В анналах сохранится имя капрала Ивана Обрезкова — ему выпало ехать с трактатом о мире, подписанным 30 августа. Царь был на Котлине, отплыл 3 сентября — на море и встретились. Прочёл украдкой, запёрся в каюте. Спутники догадывались... Наутро бригантина, стреляя из пушек, вошла в Неву, Пётр махал шляпой, до боли в висках, до удушья напрягал голос — он исполнил свой зарок, сам оповещает народ о мире, он первый, потрудившийся для этой великой цели больше всех. На Неве стояли суда, моряки передавали весть на берег — там собирались люди.

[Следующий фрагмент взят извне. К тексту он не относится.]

import Mathlib
import HarnessLib
import Literature.MathematicalPhysics.QuantumLattice.KohnLuttinger
import Literature.MathematicalPhysics.QuantumLattice.KohnLuttingerChannelStates
import Literature.MathematicalPhysics.QuantumLattice.KohnLuttingerPairingFormPolar
import Literature.MathematicalPhysics.QuantumLattice.KohnLuttingerLindhardMeasurable
import Summits.HubbardSuperconductivity.HubbardSuperconductivity.Theorems.WeakCouplingBCSWcbcsKohnLuttingerB1gReduction
import Summits.HubbardSuperconductivity.HubbardSuperconductivity.Theorems.WeakCouplingBCSWcbcsKohnLuttingerB1gKlCertForm
import Summits.HubbardSuperconductivity.HubbardSuperconductivity.Theorems.WeakCouplingBCSKlCertTPrimePHReflection
import Summits.HubbardSuperconductivity.HubbardSuperconductivity.Theorems.ChiralWindowCwChannelInfContinuousL2
import Summits.HubbardSuperconductivity.HubbardSuperconductivity.Theorems.ChiralWindowCwKLChiralWindowD4Invariant
import Summits.HubbardSuperconductivity.HubbardSuperconductivity.Theorems.ChiralWindowCwThesisChannelInfNonpos
import Summits.HubbardSuperconductivity.HubbardSuperconductivity.Theorems.WeakCouplingBCSWcbcsKohnLuttingerB1gSublatticeDuality
import Summits.HubbardSuperconductivity.HubbardSuperconductivity.Theorems.WeakCouplingBCSKlSublatticeHolds
import Summits.HubbardSuperconductivity.HubbardSuperconductivity.Theorems.WeakCouplingBCSKlSublatticeFlip
import Summits.HubbardSuperconductivity.HubbardSuperconductivity.Theorems.WeakCouplingBCSKlSublatticeNegBand

/-!
# Support S3 `ChannelInfNNNSign`: the sign of `t'` is immaterial for the channel bottoms of the pure `t'` band
# («(KLSCAN)-SUBLATTICE-DUALITY-DISCHARGE» part 13; cell gate-hubbard-kl, seat p4 g20)

For `μ ∈ (-4, 0)`, every `U` and every channel `χ`:
**`klsl_channelInf_negSign : channelInf (squareDispersion 0 (-1)) μ U χ = channelInf (squareDispersion 0 1) μ U χ`**, hence
hubbard-klscan-idea-3's `KlSublattice.channelInfNNNSign_holds : ChannelInfNNNSign` and the dual `B2g` window for the PHYSICAL sign
`t' < 0` modulo only the twelve enclosures (`KlSublattice.dualWindowB2g_negSign_of_enclosures`).  Route (parts 10–12): the two bands
have the SAME kernel (`χ₀` is even in `t'`) and flip-related Fermi-curve measures; `T₁` twists `D₄` by the deck shift, so only deck-even
channel functions transport — but every channel state has a deck-even part with the same form (part 11), and both problems have
non-positive bottoms: `ε'` by the duality with `ε` (parts 6–9), `-ε'` by explicit DECK-ODD lattice harmonics in every channel
(§26: `cos k₀ + cos k₁`, `sin k₀ sin k₁ (cos k₀ ∓ cos k₁)`, `cos k₀ - cos k₁`, `sin k₀`), whose pairing form vanishes identically.

* §26 `klsl_inChannel_A1g_of_invariant`, `klsl_inChannel_mul_invariant`, zero sets on the Fermi curve, `klsl_channelInf_nonpos_of_odd`,
  **`klsl_channelInf_neg_nonpos`**;
* §27 `klsl_channelInf_nnn_nonpos`, the two inequalities, **`klsl_channelInf_negSign`**, the `_holds` corollaries.

Honest framing: exact identities between free-band channel problems; with S3 the card's dual window reads for `t' < 0`, the sign
relevant to the far end `t/t' → 0⁻` of the scan axis — still a relabelling far outside `t'/t ∈ [-0.3, 0]`; nothing asserts a margin
at `t'/t ∈ [-0.3, 0)`, the window, `K₃` or superconductivity; a Kohn–Luttinger `O(U²)` channel statement is not ODLRO.
-/

noncomputable section

set_option linter.dupNamespace false

namespace Summit.HubbardSuperconductivity.HubbardSuperconductivity.Theorems

open MeasureTheory Real Set Literature.MathematicalPhysics.QuantumLattice
open scoped ENNReal Pointwise

/-! ### §26 Deck-odd channel states of `squareDispersion 0 (-1)`: its channel bottoms are `≤ 0` -/

/-- A `D₄`-invariant function is `A1g`. [cite: RaghuKivelsonScalapino2010, §III (17)] -/
theorem klsl_inChannel_A1g_of_invariant {φ : Momentum → ℝ} (h : ∀ (γ : DihedralGroup 4) (k : Momentum), φ (d4Momentum γ k) = φ k) :
    InChannel .A1g φ := by
  funext k
  rw [d4Project_A1g]
  simp only [h, Finset.sum_const, Finset.card_univ, DihedralGroup.card, nsmul_eq_mul]
  push_cast
  ring

/-- A channel function times a `D₄`-invariant function stays in the channel. [cite: RaghuKivelsonScalapino2010, §III (17)] -/
theorem klsl_inChannel_mul_invariant {χ : D4Irrep} {φ h : Momentum → ℝ} (hφ : InChannel χ φ)
    (hh : ∀ (γ : DihedralGroup 4) (k : Momentum), h (d4Momentum γ k) = h k) : InChannel χ (fun k => φ k * h k) := by
  funext k
  have hk := congrFun hφ k
  simp only [d4Project] at hk ⊢
  simp only [hh]
  conv_rhs => rw [← hk]
  rw [Finset.mul_sum, Finset.mul_sum, Finset.sum_mul]
  exact Finset.sum_congr rfl fun γ _ => by ring

/-- `cos k₀ + cos k₁` is `D₄`-invariant. [folklore] -/
theorem klsl_cosSum_invariant (γ : DihedralGroup 4) (k : Momentum) :
    cos (d4Momentum γ k 0) + cos (d4Momentum γ k 1) = cos (k 0) + cos (k 1) := by
  rcases kl_sp_d4_cases γ with rfl | rfl | rfl | rfl | rfl | rfl | rfl | rfl <;>
    simp only [d4Momentum_r_zero, d4Momentum_r_one, d4Momentum_r_two, d4Momentum_r_three, d4Momentum_sr_zero,
      d4Momentum_sr_one, d4Momentum_sr_two, d4Momentum_sr_three, rotMomentum_apply_zero, rotMomentum_apply_one,
      reflMomentum_apply_zero, reflMomentum_apply_one, cos_neg, neg_neg] <;> ring

/-- `squareDispersion 0 (-1) k = 4 cos k₀ cos k₁`. [folklore] -/
theorem klsl_squareDispersion_neg_eq (k : Momentum) : squareDispersion 0 (-1) k = 4 * cos (k 0) * cos (k 1) := by
  simp only [squareDispersion]; ring

/-- On the Fermi curve of `squareDispersion 0 (-1)` at a negative level, `cos k₀ ≠ cos k₁`. [folklore] -/
theorem klsl_cos_ne_cos_of_mem_fermiCurve_neg {μ : ℝ} (hμ : μ < 0) {k : Momentum}
    (hk : k ∈ fermiCurve (squareDispersion 0 (-1)) μ) : cos (k 0) - cos (k 1) ≠ 0 := by
  intro h
  have hε : squareDispersion 0 (-1) k = μ := hk.2
  rw [klsl_squareDispersion_neg_eq, show cos (k 1) = cos (k 0) by linarith] at hε
  nlinarith [sq_nonneg (cos (k 0))]

/-- On the Fermi curve of `squareDispersion 0 (-1)`, the zero set of `cos k₀ + cos k₁` is countable (both cosines are `±√(-μ)/2`),
hence null. [folklore] -/
theorem klsl_fermiCurveMeasure_neg_cosSum_null (μ : ℝ) :
    fermiCurveMeasure (squareDispersion 0 (-1)) μ {k : Momentum | cos (k 0) + cos (k 1) = 0} = 0 := by
  have hL : MeasurableSet {k : Momentum | cos (k 0) + cos (k 1) = 0} :=
    (measurable_cos.comp klsl_measurable_fst).add (measurable_cos.comp klsl_measurable_snd) (measurableSet_singleton 0)
  refine klph_fermiCurveMeasure_null_of_countable_or_gradient (measurable_squareDispersion 0 (-1)) μ hL (Or.inl ?_)
  set d : ℝ := Real.sqrt (-μ / 4) with hd
  set C : Set ℝ := {x | cos x = d} ∪ {x | cos x = -d} with hC
  have hCc : C.Countable := (countable_setOf_cos_eq d).union (countable_setOf_cos_eq (-d))
  have hsub : {k : Momentum | cos (k 0) + cos (k 1) = 0} ∩ fermiCurve (squareDispersion 0 (-1)) μ ⊆
      (fun p : ℝ × ℝ => (WithLp.toLp 2 ![p.1, p.2] : Momentum)) '' (C ×ˢ C) := by
    rintro k ⟨hz, hkF⟩
    have hz' : cos (k 1) = -cos (k 0) := by have : cos (k 0) + cos (k 1) = 0 := hz; linarith
    have hε : squareDispersion 0 (-1) k = μ := hkF.2
    rw [klsl_squareDispersion_neg_eq, hz'] at hε
    have hμ0 : 0 ≤ -μ / 4 := by nlinarith [sq_nonneg (cos (k 0))]
    have hsq : cos (k 0) ^ 2 = d ^ 2 := by rw [hd, Real.sq_sqrt hμ0]; linarith
    have hd0 : 0 ≤ d := Real.sqrt_nonneg _
    have h0' : cos (k 0) = d ∨ cos (k 0) = -d := (abs_eq hd0).1 (by rw [← Real.sqrt_sq_eq_abs, hsq, Real.sqrt_sq hd0])
    have h1' : cos (k 1) = d ∨ cos (k 1) = -d := by
      rcases h0' with h | h
      · right; rw [hz', h]
      · left; rw [hz', h, neg_neg]
    refine ⟨(k 0, k 1), ⟨?_, ?_⟩, ?_⟩
    · rcases h0' with h | h
      · exact Or.inl h
      · exact Or.inr h
    · rcases h1' with h | h
      · exact Or.inl h
      · exact Or.inr h
    · ext i; fin_cases i <;> simp
  exact ((hCc.prod hCc).image _).mono hsub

Невиданные всадники поскакали по улицам — белые шарфы через плечо, белые знамёна. Трубят, созывают горожан на Троицкую площадь, на чрезвычайное слушание:

   — Мир со шведами, мир...

Да будет каждому ведомо, от вельможи до нищего, — держава Российская приобрела Ингерманландию, Эстляндию, Лифляндию, города Выборг и Кексгольм, ныне и навечно. Никогда в гистории своей такой военной удачи не добивалась. Солдаты выкатывали на площадь бочки с вином, рубили, жарили мясо. В толпе плясали, пели, затевали кулачные бои — под надзором молодцов Девьера, дабы не допускать ссор кровавых или иного бесчинства. Выловили юрода, оравшего истошно, что царевич Алексей жив и где-то на Дону собирает войско ратовать за старую веру.

Потеха для именитых — маскарады на целую неделю. Народ смотрел молчаливо и удивлённо на царя в короткой матросской куртке и с барабаном. Ловко выколотив дробь — сигнал к началу шествия, — он два часа вышагивал вокруг площади, а за ним шеренгами плелись, поспешали, подбирая к коленям одежды, поневоле весёлые господа. Не менее тысячи их. Лица наполовину закрыты чёрными масками, а одежды разные — поди угадай кого!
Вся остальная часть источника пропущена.